However, the ISPOR guidelines emphasize that differences in question phrasing and presentation formats between ePROs and original paper-based versions could adversely affect their reliability and validity [8]. Moreover, the type of device used may also influence these factors [8]. Therefore, a comparison of the ePRO and the original PRO should be conducted on a device-by-device basis.
This study aimed to evaluate the equivalence of the paper-based and smartphone-based versions of the BDI-II in accordance with the ISPOR guidelines. The hypothesis of this study was that the scores obtained from the smartphone version of the BDI-II would be equivalent to those from the paper-based version.

2. Material and Methods

2.1. Study Design and Ethics

This randomized crossover study aimed to evaluate the format-to-format equivalence of the paper-based and smartphone versions of the BDI-II (Figure 1).

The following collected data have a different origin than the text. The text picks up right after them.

/-- **a certificate on a series composition** -/
theorem blockDom_ser_of_certificate {ι : Type*} [Fintype ι] (A A' : ι → Finset s.Conf) (B B' : ι → Finset t.Conf)
    (w : ι → ℚ) (hw : ∀ k, 0 ≤ w k) (hA : ∀ k, BlockDom s (A k) (A' k)) (hB : ∀ k, BlockDom t (B k) (B' k))
    (hne : ∀ k, 0 < w k → (A k ×ˢ B k).Nonempty → (A' k ×ˢ B' k).Nonempty)
    (E E' : Finset (V2Closure.SP.ser s t).Conf)
    (hcov : ∀ p, ∑ k, w k * unifDens (V2Closure.SP.ser s t) (A k ×ˢ B k) p = unifDens _ E p)
    (hcov' : ∀ p, ∑ k, w k * unifDens (V2Closure.SP.ser s t) (A' k ×ˢ B' k) p = unifDens _ E' p) :
    BlockDom (V2Closure.SP.ser s t) E E' :=
  blockDom_of_mixture (V2Closure.SP.ser s t) (fun k => A k ×ˢ B k) (fun k => A' k ×ˢ B' k) w hw
    (fun k => blockDom_prod_ser s t (hA k) (hB k)) hne E E' hcov hcov'

end Certificate

section SeriesAgain

variable (s t : V2Closure.SP)

/-- membership in the tail set of a series composition, coordinatewise -/
theorem mem_tailSet_ser (a c : ℕ) (p : (V2Closure.SP.ser s t).Conf) :
    p ∈ tailSet (V2Closure.SP.ser s t) a c ↔ p.1 ∈ tailSet s a c ∧ p.2 ∈ tailSet t a c := by
  simp only [tailSet, Finset.mem_filter, Finset.mem_univ, true_and]
  show (a ≤ serR s.rLab t.rLab p ∧ c ≤ serB s.bLab t.bLab p) ↔ _
  simp only [serR, serB, le_min_iff]
  tauto

/-- the tail set of a series composition is the product of the tail sets -/
theorem tailSet_ser_eq_product (a c : ℕ) :
    tailSet (V2Closure.SP.ser s t) a c = (tailSet s a c ×ˢ tailSet t a c : Finset (s.Conf × t.Conf)) := by
  apply Finset.ext
  intro p
  rw [mem_tailSet_ser]
  exact Finset.mem_product.symm

/-- **the series step of (SD) as a product coupling** (the engine reproduces `sdomZ_ser`) -/
theorem sdomZ_ser_of_blockDom (u v : ℤ) (hs : SDomZ s u v) (ht : SDomZ t u v) :
    SDomZ (V2Closure.SP.ser s t) u v := by
  rw [sdomZ_iff_blockDom] at hs ht ⊢
  rw [tailSet_ser_eq_product, tailSet_ser_eq_product]
  exact blockDom_prod_ser s t hs ht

The study participants were recruited from the Gunma University in Gunma, Japan, from October 2023 to December 2023. The study was conducted according to the ISPOR guidelines and was approved by the Ethical Review Board for Medical Research Involving Human Subjects of Gunma University (approval no. HS2022-109) [8]. Written informed consent was obtained from each participant before study participation.

2.2. Participants and Procedure

Participants in this study were recruited from Gunma University in the Gunma Prefecture, Japan, using advertisements, emails, and social networking services. The eligibility criteria for this study were as follows: (1) 18 years of age or older, (2) male or female, (3) smartphone owner, (4) native Japanese speaker, and (5) obtained informed consent. Eligible participants were randomly assigned to either the smartphone-first (groups responding to the smartphone-based version BDI-II first) or paper-first (groups responding to the paper-based version BDI-II first) group after providing their demographic information (age and gender) and lifestyle habits (drinking, exercise, and smoking habits). One week after the first survey response, the smartphone-first group responded to the paper-based version of the BDI-II and the paper-first group responded to the smartphone version of the BDI-II. This 1-week interval was chosen based on a prior study investigating the equivalence of paper-based and electronic PROs, aimed at reducing potential recall and carryover effects [26]. These questionnaires were administered under the researcher’s supervision and conducted in a controlled environment, minimizing the risk of omitted responses and standardizing test conditions by reducing noise, distraction, and fatigue.

2.3. Randomization

Participants were randomly assigned to the paper- or smartphone-first groups in a 1:1 ratio before completing the survey. The randomized list was generated using the permuted block method (block size 4) and Excel software by a third-party unrelated to the study and sent to the central registry center of Kurashiki Heisei Hospital in Okayama, Japan. Once the participants were enrolled in the study, the researchers informed the central registry center at Kurashiki Heisei Hospital, which performed the random assignment.

2.4. Sample Size

The sample size was determined on the basis of the Consensus-based Standards for the Selection of Health Measurement Instruments (COSMIN) initiative and the ISPOR guidelines. The ISPOR guidelines used Walter’s methodology to calculate the sample size required for ICCs. With an ICC of 0.85 in the underlying population and two assessments conducted at 80% power, 43 complete data points would be needed to conform that the ICC of the true population exceeds 0.70 with 95% confidence [8,43]. However, the COSMIN initiative recommends a sample size of at least 100 to achieve adequate statistical power for assessing testing–retesting reliability (i.e., equivalence) [44]. Thus, the target sample size for this study was set at 100.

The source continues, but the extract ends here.